To conduct our analysis, we will create a classifier utilizing the K nearest neighbours (KNN) model. The predictors for this model will be STG, SCG, STR, and PEG. We selected these predictors based on the above graph as they show a somewhat increasing trend as knowledge level changes from “very low” to “low” to “middle” to “high”. Continuing on this logic, LPR does not appear to have the same trend, as the average values for “very low” and “middle” observations are similar, as are the ones for “low” and “high”. In other words, LPR values do not seem to be able to predict knowledge class based on the graph. Thus, we are excluding LPR as one of our predictors.  We will show the results of our analysis through two graphs: one which shows a line graph of the predicted accuracy with different values of k, and a confusion matrix for the final classifier against the test data.

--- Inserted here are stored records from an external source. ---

import Summits.ResolutionOfSingularities.ResolutionOfSingularities.Theorems.WeightedInvariantWeightedConstructionFatPointAdmissibleBound
import Literature.AlgebraicGeometry.Resolution.IdealSheafLemmas

/-!
# Fat points: the standard chart `(x₁,…,xₙ; 1,…,1; d = 2)` is admissible at the origin of `(𝔸ⁿ, 𝔪₀²)`

[OURS · L1 W4.3 · chain w43, stub worker 4] Lower bound of the chart facts for the hull-escape family
of line `pointwise-lexmax-hull`, crux `WeightedConstruction` (stmt-ResolutionOfSingularities-0571).
NOT a statement of any manuscript.

On `Y = Spec k[x₁,…,xₙ]` with `X` the ideal sheaf of `𝔪₀²` (`𝔪₀ = ker (constant coefficient)`), the
profile `(2,…,2,⊤,…)` (`n` twos) is ADMISSIBLE at the origin (`admissibleProfileAt_fatPoint_twoProfile`):
the chart is `U = Y`, `uᵢ = xᵢ`, all weights `1`, degree `2`; the germs of the `xᵢ` lie in the maximal
ideal of `𝒪_{Y,0} = k[x]_{𝔪₀}` and their cotangent classes are linearly independent over the residue
field (`linearIndependent_toCotangent_X`: clear denominators and read the `t`-coefficient along the
coordinate line `x_l ↦ δ_{il} t`), and `𝔪₀² ≤ (x^α : |α| ≥ 2)` (`ker_constantCoeff_sq_le_weighted`).
With `admissibleProfileAt_fatPoint_le` (p468300): for every rule `R : LexmaxHullRule p` the pointwise
value at the origin of `(𝔸ⁿ, 𝔪₀²)` is EXACTLY `(2,…,2,⊤,…)` (`LexmaxHullRule.plex_fatPoint_eq`).
-/

noncomputable section

open CategoryTheory AlgebraicGeometry
open Literature.AlgebraicGeometry.Resolution
open scoped Polynomial

set_option linter.dupNamespace false -- mandated namespace of this single-conjunct summit

namespace Summit.ResolutionOfSingularities.ResolutionOfSingularities.Theorems.PointwiseLexmaxHull

section Algebra

variable {n : ℕ} {k : Type} [Field k]

/-- `𝔪₀ = ker (constant coefficient)` is contained in (indeed equals) the ideal of the variables.
[OURS · folklore] -/
theorem ker_constantCoeff_le_span_X :
    RingHom.ker (MvPolynomial.constantCoeff : MvPolynomial (Fin n) k →+* k) ≤
      Ideal.span (Set.range (MvPolynomial.X : Fin n → MvPolynomial (Fin n) k)) := by
  intro p hp
  rw [RingHom.mem_ker] at hp
  rw [← Set.image_univ, MvPolynomial.mem_ideal_span_X_image]
  intro m hm
  by_contra hcon
  push Not at hcon
  have hm0 : m = 0 := by
    ext i
    simpa using hcon i (Set.mem_univ i)
  subst hm0
  rw [MvPolynomial.mem_support_iff] at hm
  exact hm (by simpa [MvPolynomial.constantCoeff_eq] using hp)

/-- `𝔪₀² ≤ (x^α : Σ αᵢ ≥ 2)`: the square of the origin's maximal ideal lies in the degree-`2` piece of
the standard chart with unit weights. [OURS · folklore] -/
theorem ker_constantCoeff_sq_le_weighted :
    RingHom.ker (MvPolynomial.constantCoeff : MvPolynomial (Fin n) k →+* k) ^ 2 ≤
      weightedMonomialIdeal (MvPolynomial.X : Fin n → MvPolynomial (Fin n) k) (fun _ => 1) 2 := by
  classical
  refine (Ideal.pow_right_mono ker_constantCoeff_le_span_X 2).trans ?_
  rw [pow_two, Ideal.span_mul_span', Ideal.span_le]
  rintro x ⟨a, ⟨i, rfl⟩, b, ⟨j, rfl⟩, rfl⟩
  refine Ideal.subset_span ⟨Pi.single i 1 + Pi.single j 1, ?_, ?_⟩
  · simp [Finset.sum_add_distrib, Pi.single_apply]
  · simp only [Pi.add_apply, pow_add, Finset.prod_mul_distrib]
    rw [Finset.prod_eq_single i (fun l _ hl => by simp [hl])
        (fun h => absurd (Finset.mem_univ i) h),
      Finset.prod_eq_single j (fun l _ hl => by simp [hl])
        (fun h => absurd (Finset.mem_univ j) h)]
    simp

/-- Along a line, the square of `𝔪₀` restricts into `(t²)`. [OURS · folklore] -/
theorem X_sq_dvd_lineMap_of_mem_sq (c : Fin n → k) (φ : MvPolynomial (Fin n) k →ₐ[k] k[X])
    (hφ : ∀ l, φ (MvPolynomial.X l) = Polynomial.C (c l) * Polynomial.X)
    {f : MvPolynomial (Fin n) k}
    (hf : f ∈ RingHom.ker (MvPolynomial.constantCoeff : MvPolynomial (Fin n) k →+* k) ^ 2) :
    Polynomial.X ^ 2 ∣ φ f := by
  have hle : (RingHom.ker (MvPolynomial.constantCoeff : MvPolynomial (Fin n) k →+* k)).map
      φ.toRingHom ≤ Ideal.span {(Polynomial.X : k[X])} := by
    rw [Ideal.map_le_iff_le_comap]
    intro g hg
    rw [Ideal.mem_comap, Ideal.mem_span_singleton]
    exact X_dvd_lineMap c φ hφ (RingHom.mem_ker.mp hg)
  have hmem : φ f ∈ ((RingHom.ker (MvPolynomial.constantCoeff : MvPolynomial (Fin n) k →+* k)).map
      φ.toRingHom) ^ 2 := by
    rw [← Ideal.map_pow]
    exact Ideal.mem_map_of_mem _ hf
  have := Ideal.pow_right_mono hle 2 hmem
  rwa [Ideal.span_singleton_pow, Ideal.mem_span_singleton] at this

/-- **Cotangent independence of the coordinates.** In a localisation `L` of `k[x₁,…,xₙ]` at the origin,
the classes of `x₁,…,xₙ` in `𝔪_L/𝔪_L²` are linearly independent over the residue field.
[OURS · folklore] -/
theorem linearIndependent_toCotangent_X
    {L : Type} [CommRing L] [IsLocalRing L] [Algebra (MvPolynomial (Fin n) k) L]
    [(RingHom.ker (MvPolynomial.constantCoeff : MvPolynomial (Fin n) k →+* k)).IsPrime]
    [IsLocalization.AtPrime L
      (RingHom.ker (MvPolynomial.constantCoeff : MvPolynomial (Fin n) k →+* k))]
    (h : ∀ i, algebraMap (MvPolynomial (Fin n) k) L (MvPolynomial.X i) ∈ IsLocalRing.maximalIdeal L) :
    LinearIndependent (IsLocalRing.ResidueField L)
      (fun i => (IsLocalRing.maximalIdeal L).toCotangent ⟨_, h i⟩) := by
  classical
  set A := MvPolynomial (Fin n) k with hA
  set 𝔪 : Ideal A := RingHom.ker (MvPolynomial.constantCoeff : MvPolynomial (Fin n) k →+* k)
    with h𝔪
  rw [Fintype.linearIndependent_iff]
  intro g hg i₀
  -- lift the coefficients to `L`
  have hlift := fun i => Ideal.Quotient.mk_surjective (g i)
  choose c hc using hlift
  have hsum : (IsLocalRing.maximalIdeal L).toCotangent
      (∑ i, c i • (⟨_, h i⟩ : IsLocalRing.maximalIdeal L)) = 0 := by
    rw [map_sum]
    rw [← hg]
    refine Finset.sum_congr rfl fun i _ => ?_
    rw [LinearMap.map_smul, ← hc i]
    exact (algebraMap_smul (IsLocalRing.ResidueField L) (c i) _).symm
  rw [Ideal.toCotangent_eq_zero] at hsum
  have hcoe : ((∑ i, c i • (⟨_, h i⟩ : IsLocalRing.maximalIdeal L) : IsLocalRing.maximalIdeal L) : L)
      = ∑ i, c i * algebraMap A L (MvPolynomial.X i) := by
    simp only [AddSubmonoidClass.coe_finsetSum, Submodule.coe_smul_of_tower, smul_eq_mul]
    rfl
  rw [hcoe, ← IsLocalization.AtPrime.map_eq_maximalIdeal 𝔪 L, ← Ideal.map_pow] at hsum
  -- numerators and denominators of the coefficients
  have hsurj := fun i => IsLocalization.surj 𝔪.primeCompl (c i)
  choose qs hqs using hsurj
  set q : Fin n → A := fun i => (qs i).1 with hq
  set s : Fin n → 𝔪.primeCompl := fun i => (qs i).2 with hs
  have hqs' : ∀ i, c i * algebraMap A L (s i) = algebraMap A L (q i) := fun i => hqs i
  -- clear denominators: `S · Σ cᵢ xᵢ = Q` with `Q = Σ qᵢ xᵢ Sᵢ`
  set S : Fin n → A := fun i => ∏ l ∈ Finset.univ.erase i, (s l : A) with hS
  have hSmem : ∀ i, S i ∈ 𝔪.primeCompl := fun i => prod_mem fun l _ => (s l).2
  set Q : A := ∑ i, q i * MvPolynomial.X i * S i with hQ
  have hQ' : algebraMap A L (∏ l, (s l : A)) * ∑ i, c i * algebraMap A L (MvPolynomial.X i) =
      algebraMap A L Q := by
    rw [hQ, map_sum, Finset.mul_sum]
    refine Finset.sum_congr rfl fun i _ => ?_
    rw [← Finset.prod_erase_mul _ _ (Finset.mem_univ i), map_mul, map_mul, map_mul, ← hqs' i]
    change algebraMap A L (S i) * _ * _ = _
    ring
  have hQmem : algebraMap A L Q ∈ (𝔪 ^ 2).map (algebraMap A L) := by
    rw [← hQ']
    exact Ideal.mul_mem_left _ _ hsum
  obtain ⟨⟨⟨a, ha⟩, t⟩, hat⟩ := (IsLocalization.mem_map_algebraMap_iff 𝔪.primeCompl L).mp hQmem
  simp only at hat
  rw [← map_mul] at hat
  obtain ⟨e, he⟩ := (IsLocalization.eq_iff_exists 𝔪.primeCompl L).mp hat
  have hT𝔪 : ((e : A) * (t : A)) ∉ 𝔪 := by
    intro hmem
    rcases (inferInstance : 𝔪.IsPrime).mem_or_mem hmem with h' | h'
    · exact e.2 h'
    · exact t.2 h'
  have hTQ : (e : A) * (t : A) * Q ∈ 𝔪 ^ 2 := by
    have heq : (e : A) * (t : A) * Q = (e : A) * a := by rw [mul_assoc, mul_comm (t : A), he]
    rw [heq]
    exact Ideal.mul_mem_left _ _ ha
  -- restrict to the coordinate line of `i₀`
  set φ : A →ₐ[k] k[X] :=
    MvPolynomial.aeval fun l => Polynomial.C (Pi.single (M := fun _ => k) i₀ 1 l) * Polynomial.X
    with hφdef
  have hφ : ∀ l, φ (MvPolynomial.X l) = Polynomial.C (Pi.single (M := fun _ => k) i₀ 1 l) *
      Polynomial.X := fun l => MvPolynomial.aeval_X _ l
  have hφQ : φ Q = φ (q i₀) * φ (S i₀) * Polynomial.X := by
    rw [hQ, map_sum, Finset.sum_eq_single i₀]
    · rw [map_mul, map_mul, hφ]; simp; ring
    · intro j _ hj
      rw [map_mul, map_mul, hφ]; simp [hj]
    · intro h'; exact absurd (Finset.mem_univ i₀) h'
  have hdvd : Polynomial.X ^ 2 ∣ φ ((e : A) * (t : A) * Q) :=
    X_sq_dvd_lineMap_of_mem_sq _ φ hφ hTQ
  have hcoeff1 : (φ ((e : A) * (t : A) * Q)).coeff 1 =
      MvPolynomial.constantCoeff ((e : A) * (t : A)) * MvPolynomial.constantCoeff (q i₀) *
        MvPolynomial.constantCoeff (S i₀) := by
    rw [map_mul, hφQ, ← mul_assoc, ← mul_assoc, Polynomial.coeff_mul_X, Polynomial.mul_coeff_zero,
      Polynomial.mul_coeff_zero, coeff_zero_lineMap _ φ hφ, coeff_zero_lineMap _ φ hφ,
      coeff_zero_lineMap _ φ hφ]
  have hzero : (φ ((e : A) * (t : A) * Q)).coeff 1 = 0 := (Polynomial.X_pow_dvd_iff.mp hdvd) 1 one_lt_two
  rw [hcoeff1] at hzero
  -- hence `q i₀ ∈ 𝔪₀`, so `c i₀ ∈ 𝔪_L` and `g i₀ = 0`
  have hq𝔪 : q i₀ ∈ 𝔪 := by
    rcases mul_eq_zero.mp hzero with h0 | h0
    · rcases mul_eq_zero.mp h0 with h1 | h1
      · exact absurd (RingHom.mem_ker.mpr h1) hT𝔪
      · exact RingHom.mem_ker.mpr h1
    · exact absurd (RingHom.mem_ker.mpr h0) (hSmem i₀)
  have hc𝔪 : c i₀ ∈ IsLocalRing.maximalIdeal L := by
    have hmem : c i₀ * algebraMap A L (s i₀) ∈ IsLocalRing.maximalIdeal L := by
      rw [hqs' i₀]
      exact (IsLocalization.AtPrime.to_map_mem_maximal_iff L 𝔪 (q i₀)).mpr hq𝔪
    exact (Ideal.mul_unit_mem_iff_mem _ (IsLocalization.map_units L (s i₀))).mp hmem
  rw [← hc i₀]
  exact Ideal.Quotient.eq_zero_iff_mem.mpr hc𝔪

end Algebra

/-- **The standard chart is admissible at the origin of `(𝔸ⁿ, 𝔪₀²)`**: on `Spec k[x₁,…,xₙ]` with `X`
the ideal sheaf of `𝔪₀²`, the profile `(2,…,2,⊤,…)` (`n` twos) is admissible at the origin — chart
`U = Y`, `uᵢ = xᵢ`, weights `1`, degree `2`. [OURS · folklore] -/
theorem admissibleProfileAt_fatPoint_twoProfile (n : ℕ) (k : Type) [Field k] :
    AdmissibleProfileAt
      (Scheme.IdealSheafData.ofIdealTop
        (((RingHom.ker (MvPolynomial.constantCoeff : MvPolynomial (Fin n) k →+* k)) ^ 2).map
          (Scheme.ΓSpecIso (.of (MvPolynomial (Fin n) k))).inv.hom))
      (⟨RingHom.ker (MvPolynomial.constantCoeff : MvPolynomial (Fin n) k →+* k),
        RingHom.ker_isPrime _⟩ : Spec (.of (MvPolynomial (Fin n) k)))
      (chartProfile (m := n) 2 (fun _ => 1)) := by
  set A := MvPolynomial (Fin n) k with hA
  haveI h𝔪 : (RingHom.ker (MvPolynomial.constantCoeff : MvPolynomial (Fin n) k →+* k)).IsPrime :=
    RingHom.ker_isPrime _
  set 𝔪 : Ideal A := RingHom.ker (MvPolynomial.constantCoeff : MvPolynomial (Fin n) k →+* k)
    with h𝔪def
  set y₀ : Spec (.of A) := ⟨𝔪, h𝔪⟩ with hy₀
  letI : Algebra A ((Spec (.of A)).presheaf.stalk y₀) := StructureSheaf.stalkAlgebra A y₀
  haveI : IsLocalization.AtPrime ((Spec (.of A)).presheaf.stalk y₀) y₀.asIdeal :=
    StructureSheaf.IsLocalization.to_stalk A y₀
  have hgerm : ∀ a : A, ((Spec (.of A)).presheaf.germ ⊤ y₀ trivial).hom
      ((Scheme.ΓSpecIso (.of A)).inv.hom a) = algebraMap A ((Spec (.of A)).presheaf.stalk y₀) a :=
    fun a => rfl
  have hX : ∀ i, algebraMap A ((Spec (.of A)).presheaf.stalk y₀) (MvPolynomial.X i) ∈
      IsLocalRing.maximalIdeal _ :=
    fun i => (IsLocalization.AtPrime.to_map_mem_maximal_iff _ 𝔪 (MvPolynomial.X i)).mpr
      (RingHom.mem_ker.mpr (MvPolynomial.constantCoeff_X (R := k) i))
  have hX' : ∀ i, ((Spec (.of A)).presheaf.germ ⊤ y₀ trivial).hom
      ((Scheme.ΓSpecIso (.of A)).inv.hom (MvPolynomial.X i)) ∈ IsLocalRing.maximalIdeal _ :=
    fun i => by rw [hgerm]; exact hX i
  refine ⟨⟨⊤, isAffineOpen_top _⟩, trivial, n,
    fun i => (Scheme.ΓSpecIso (.of A)).inv.hom (MvPolynomial.X i), fun _ => 1, 2,
    fun _ => one_pos, fun _ _ _ => le_rfl, two_pos, ⟨hX', ?_⟩, ?_, rfl⟩
  · -- cotangent independence
    exact linearIndependent_toCotangent_X (n := n) (k := k)
      (L := (Spec (.of A)).presheaf.stalk y₀) hX
  · -- `X(Y) = 𝔪₀² ≤ (x^α : |α| ≥ 2)`
    change (Scheme.IdealSheafData.ofIdealTop ((𝔪 ^ 2).map (Scheme.ΓSpecIso (.of A)).inv.hom)).ideal
        ⟨⊤, isAffineOpen_top _⟩ ≤ _
    rw [ideal_ofIdealTop_top, ← weightedMonomialIdeal_map]
    exact Ideal.map_mono ker_constantCoeff_sq_le_weighted

/-- **The pointwise value at a fat point.** For every rule `R : LexmaxHullRule p` and every perfect field
`k` of characteristic `p` (structure map of `𝔸ⁿ_k` smooth, separated, quasi-compact), at the origin
of `(Spec k[x₁,…,xₙ], 𝔪₀²)` (closed and singular) the pointwise value is EXACTLY `(2,…,2,⊤,…)`
(`n` twos). [OURS · folklore] -/
theorem LexmaxHullRule.plex_fatPoint_eq {p : ℕ} (R : LexmaxHullRule p) (n : ℕ) (k : Type) [Field k]
    [CharP k p] [PerfectField k]
    [Smooth (Spec.map (CommRingCat.ofHom (algebraMap k (MvPolynomial (Fin n) k))))]
    [IsSeparated (Spec.map (CommRingCat.ofHom (algebraMap k (MvPolynomial (Fin n) k))))]
    [QuasiCompact (Spec.map (CommRingCat.ofHom (algebraMap k (MvPolynomial (Fin n) k))))]
    (hclosed : IsClosed ({(⟨RingHom.ker (MvPolynomial.constantCoeff : MvPolynomial (Fin n) k →+* k),
        RingHom.ker_isPrime _⟩ : Spec (.of (MvPolynomial (Fin n) k)))} :
        Set (Spec (.of (MvPolynomial (Fin n) k)))))
    (hsing : XSing
      (Scheme.IdealSheafData.ofIdealTop
        (((RingHom.ker (MvPolynomial.constantCoeff : MvPolynomial (Fin n) k →+* k)) ^ 2).map
          (Scheme.ΓSpecIso (.of (MvPolynomial (Fin n) k))).inv.hom))
      (⟨RingHom.ker (MvPolynomial.constantCoeff : MvPolynomial (Fin n) k →+* k),
        RingHom.ker_isPrime _⟩ : Spec (.of (MvPolynomial (Fin n) k)))) :
    R.plex (Spec.map (CommRingCat.ofHom (algebraMap k (MvPolynomial (Fin n) k))))
      (Scheme.IdealSheafData.ofIdealTop
        (((RingHom.ker (MvPolynomial.constantCoeff : MvPolynomial (Fin n) k →+* k)) ^ 2).map
          (Scheme.ΓSpecIso (.of (MvPolynomial (Fin n) k))).inv.hom))
      ⟨RingHom.ker (MvPolynomial.constantCoeff : MvPolynomial (Fin n) k →+* k),
        RingHom.ker_isPrime _⟩ = chartProfile (m := n) 2 (fun _ => 1) :=
  le_antisymm (R.plex_fatPoint_le n k hclosed hsing)
    ((R.plex_isGreatest _ _ _ hclosed hsing).2 (admissibleProfileAt_fatPoint_twoProfile n k))

end Summit.ResolutionOfSingularities.ResolutionOfSingularities.Theorems.PointwiseLexmaxHull

end
/-- **mf LEG at (j, m), AS A FUNCTION OF THE SOURCE-SIDE DATA** [folklore] (`FibreRateMF.norm_scaled_phiSol_sub_le` at `N = Lc^(j+m) ≤ N′ = Lc^(j+1+m)`). -/
theorem mf_rate_of_source_data (hq : ∀ i, |q i| ≤ π) (hq0 : q ≠ 0)
    {fhat : TorusSite (3 + 1) (Lc ^ (j + m)) → Fin (3 + 1) → ℂ} {fhat' : TorusSite (3 + 1) (Lc ^ (j + 1 + m)) → Fin (3 + 1) → ℂ} {Bφ Bc Rφ Rc : ℝ}
    (hBφ : ∀ l', ‖((((Lc ^ (j + 1 + m) : ℕ) : ℂ) ^ 3)⁻¹) * srcPhi (Lc ^ (j + 1 + m)) (ofRealVec q) fhat' 0 l'‖ ≤ Bφ)
    (hBc : ‖((((Lc ^ (j + 1 + m) : ℕ) : ℂ) ^ 3)⁻¹) * srcC (Lc ^ (j + 1 + m)) (ofRealVec q) fhat'‖ ≤ Bc)
    (hRφ : ∀ l', ‖((((Lc ^ (j + 1 + m) : ℕ) : ℂ) ^ 3)⁻¹) * srcPhi (Lc ^ (j + 1 + m)) (ofRealVec q) fhat' 0 l'
        - ((((Lc ^ (j + m) : ℕ) : ℂ) ^ 3)⁻¹) * srcPhi (Lc ^ (j + m)) (ofRealVec q) fhat 0 l'‖ ≤ Rφ / (((Lc ^ (j + m) : ℕ) : ℝ)) ^ 2)
    (hRc : ‖((((Lc ^ (j + 1 + m) : ℕ) : ℂ) ^ 3)⁻¹) * srcC (Lc ^ (j + 1 + m)) (ofRealVec q) fhat'
        - ((((Lc ^ (j + m) : ℕ) : ℂ) ^ 3)⁻¹) * srcC (Lc ^ (j + m)) (ofRealVec q) fhat‖ ≤ Rc / (((Lc ^ (j + m) : ℕ) : ℝ)) ^ 2) (κ : Fin (3 + 1)) :
    ‖((smStep 3 Lc (j + 1) * sfStep Lc (j + 1) : ℝ) : ℂ) * phiSol (Lc ^ (j + 1 + m)) (ofRealVec q) fhat' 0 κ
        - ((smStep 3 Lc j * sfStep Lc j : ℝ) : ℂ) * phiSol (Lc ^ (j + m)) (ofRealVec q) fhat 0 κ‖
      ≤ ((3 + 1 : ℕ) * (crPP (3 + 1) * momSq q ^ 2 * Bφ + cPP (3 + 1) * momSq q * Rφ)
          + crPc (3 + 1) * (momSq q ^ 2 * Real.sqrt (momSq q)) * Bc + cPc (3 + 1) * (momSq q * Real.sqrt (momSq q)) * Rc) / (((Lc ^ m : ℕ) : ℝ)) ^ 7
        * (((Lc : ℝ) ^ 2)⁻¹) ^ j := by
  have hLc1 : 1 ≤ Lc := Nat.one_le_iff_ne_zero.2 (NeZero.ne Lc)
  have hL : (Lc : ℝ) ≠ 0 := Nat.cast_ne_zero.2 (NeZero.ne Lc)
  obtain ⟨hN, hNN'⟩ := pow_facts hLc1 m j
  have h := norm_scaled_phiSol_sub_le (D := 3 + 1) hN hNN' hq hq0 hBφ hBc hRφ hRc κ
  rw [smsf_mul_eq m (j + 1), smsf_mul_eq m j, ← mul_sub, norm_mul, norm_inv, norm_pow, Complex.norm_natCast,
    ← rate_algebra hL 5 m j]
  refine mul_le_mul_of_nonneg_left ?_ (by positivity)
  convert h using 2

### Expected Outcomes and Significance

We expect that our classifier will have a higher accuracy than the majority classifier and that it will have a high level of recall and precision for each level of knowledge. Should these findings prove significant, it would allow instructors to use this classifier to identify students in need of assistance. Continued work can look to improve the classifier by investigating other predictors for a student’s knowledge levels in a given subject. Additionally, we could also investigate other models (aside from KNN), as they may better predict a student’s level of understanding.